Aber ich habe ja noch Franz aus Wien. Er verfasst liebevolle E-Mails, wir chatten wochenlang auf Facebook, verstehen uns prima und er ist sehr charmant – genauso, wie ich mir meinen Traummann zuvor ausgemalt hatte. Für ein erstes Date will er mich sogar zu den Salzburger Festspielen in ein Wellness-Hotel einladen. Ich freue mich tierisch und bin aufgeregt wie ein Teenager. Nach eigener Aussage hat er die Karten zu den Festspielen bereits besorgt und das Hotel gebucht. Daraufhin bitte ich meine Mom, am kommenden Wochenende als Babysitter für die Jungs einzuspringen.
Doch plötzlich, nur wenige Tage vorher, fängt Franz plötzlich an rumzudrucksen. Ihm geht das alles viel zu schnell, er braucht noch etwas Zeit und ich möchte bitte erst einmal für ein Wochenende nach Wien kommen. Ich bin schockiert. Wieso ich?
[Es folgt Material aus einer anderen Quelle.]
import Summits.NavierStokesRegularity.NavierStokesRegularity.Theorems.TypeICertificateLadderTargetAmplitudeSlab
import Summits.NavierStokesRegularity.NavierStokesRegularity.Theorems.TypeICertificateLadderTargetStrainCubeGalilean
import HarnessLib

/-!
# Crux `Target` = `TypeICertificateLadder.NoTypeIBlowup` (stmt-NavierStokesRegularity-1217), line
# `depletion-ladder`: THE LOG-INTEGRAL RUNG — a quantitative Prodi–Serrin `L²ₜL^∞ₓ` divergence with
# explicit constant, in Galilean (oscillation) currency

`--supports stmt-NavierStokesRegularity-1217` (consumer of `…AmplitudeSlab.lean` and
`…StrainCubeGalilean.lean`; strengthens the landed rung of record `…StrainCubeSharpDepletion.lean`).

* `lintegral_curl_sq_le_rpow_of_logAmplitude`, `energy_add_enstrophy_le_rpow_of_logAmplitude` — for a
  classical Leray–Hopf rapidly-decaying-datum solution on `[0,T)` satisfying, for some constant `κ` and
  amplitude `m : ℝ → ℝ`, the depletion bound `|∫⟪ω(t), Du(t)ω(t)⟫| ≤ κ m(t) ‖ω(t)‖₂‖∇ω(t)‖₂` along the
  flow and the LOG-INTEGRAL bound `∫₀ᵗ m(s)² ds ≤ B + A ν log(T/(T−t))` (`t ∈ (0,T)`, `A, B ≥ 0`):
  `‖u(t)‖₂² + ‖∇u(t)‖₂² ≤ K (T−t)^{−κ²A/2}`.
* `hasSmoothExtensionPast_of_logAmplitude` — hence a classical extension past `T` as soon as
  `κ²A < 1` (`H¹` blow-up rate, `hasSmoothExtensionPast_of_powerRate`).
* `hasSmoothExtensionPast_of_logIntegral_oscillation` — **THE LOG-INTEGRAL RUNG (unconditional).** Let
  `u` be a classical solution of the unforced Navier–Stokes system on `ℝ³ × [0,T)`, Leray–Hopf from its
  rapidly decaying datum. If for SOME choice of constants `c(t) ∈ ℝ³` and amplitudes
  `m(t) ≥ sup_x |u(t,x) − c(t)|` one has `∫₀ᵗ m(s)² ds ≤ B + A ν log(T/(T−t))` for all `t ∈ (0,T)` with
  `((2+√3)/9)²·A < 1`, i.e. `A < 81(7 − 4√3) = 5.815…`, then `u` extends smoothly past `T`.
  Contrapositive: at a first singular time `T`, for every Galilean gauge `c(·)`,
  `∫₀ᵗ sup_x|u(s,x) − c(s)|² ds − A ν log(1/(T−t))` is unbounded above as `t ↑ T` for every `A < 5.815`
  — the Prodi–Serrin `∫₀ᵀ‖u‖²_∞ = ∞` with a RATE and a CONSTANT. The sup-form rung of record
  (`hasSmoothExtensionPast_of_rate_lt_sharp`: eventually `√(T−t)‖u(t)‖_∞ ≤ C√ν`, `C < 2.4115`) is the
  special case `c = 0`, `m(s)² = C²ν/(T−s)` (`A = C²`); the new rung also covers rates that exceed
  `2.41` on time sets of small logarithmic density, and amplitudes measured from any moving frame.

WHAT THIS IS NOT: not the crux — above `A = 1/κ²` (log-time-average of `(T−t)‖u − c‖²_∞/ν` above
`5.815`) the descent S3 stays open; the constant is the landed `κ = (2+√3)/9`. [folklore]

References: Prodi 1959 / Serrin 1962 (`L²ₜL^∞ₓ`); Leray 1934 §§19–20; Lemarié-Rieusset (2016), Thm. 11.2;
Robinson–Rodrigo–Sadowski (2016), Lemma 8.16.
-/

noncomputable section

open Set Filter Topology MeasureTheory
open scoped RealInnerProductSpace ENNReal NNReal Laplacian ContDiff
open Literature.Analysis.FluidPDE

namespace Summit.NavierStokesRegularity.NavierStokesRegularity.Theorems.DepletionLadder

-- the problem directory repeats the summit name (`NavierStokesRegularity/NavierStokesRegularity`)
set_option linter.dupNamespace false

open Summit.NavierStokesRegularity.NavierStokesRegularity.Theorems.RungReynoldsOne
open Summit.NavierStokesRegularity.NavierStokesRegularity.Theorems.DepletionLadder.StrainCube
Sollte er nicht eigentlich mir entgegenkommen?
Ich mache ihm klar, dass ich mit zwei Kleinkindern daheim unmöglich mal schnell für ein Date nach Wien fahren kann. Was denkt der sich eigentlich? Ziemlich kurzfristige Absage wie ich finde. Und woher kommt eigentlich diese abrupte Planänderung?
Langsam macht sich Ernüchterung breit. Vielleicht war die Annonce ja doch nicht so erfolgreich wie zunächst angenommen.
Die einzig willkommene Abwechslung in diesen Tagen ist eine liebe Nachricht von Katti. Und hey, die kommt schon fünf Wochen nach unserem Treffen. Ich freue mich sehr, dass sie sich erkundigt, wie es mir geht und ob ich auf die Anzeige hin meinen Traumprinzen gefunden habe. Kurz und knapp antworte ich, dass der Richtige leider nicht dabei war.
Somit stehe ich nach einigen recht emotionalen Wochen wieder da, wo ich schon am Frühlingsanfang stand – allein mit zwei Kindern in einer Wohngemeinschaft in Niederbayern.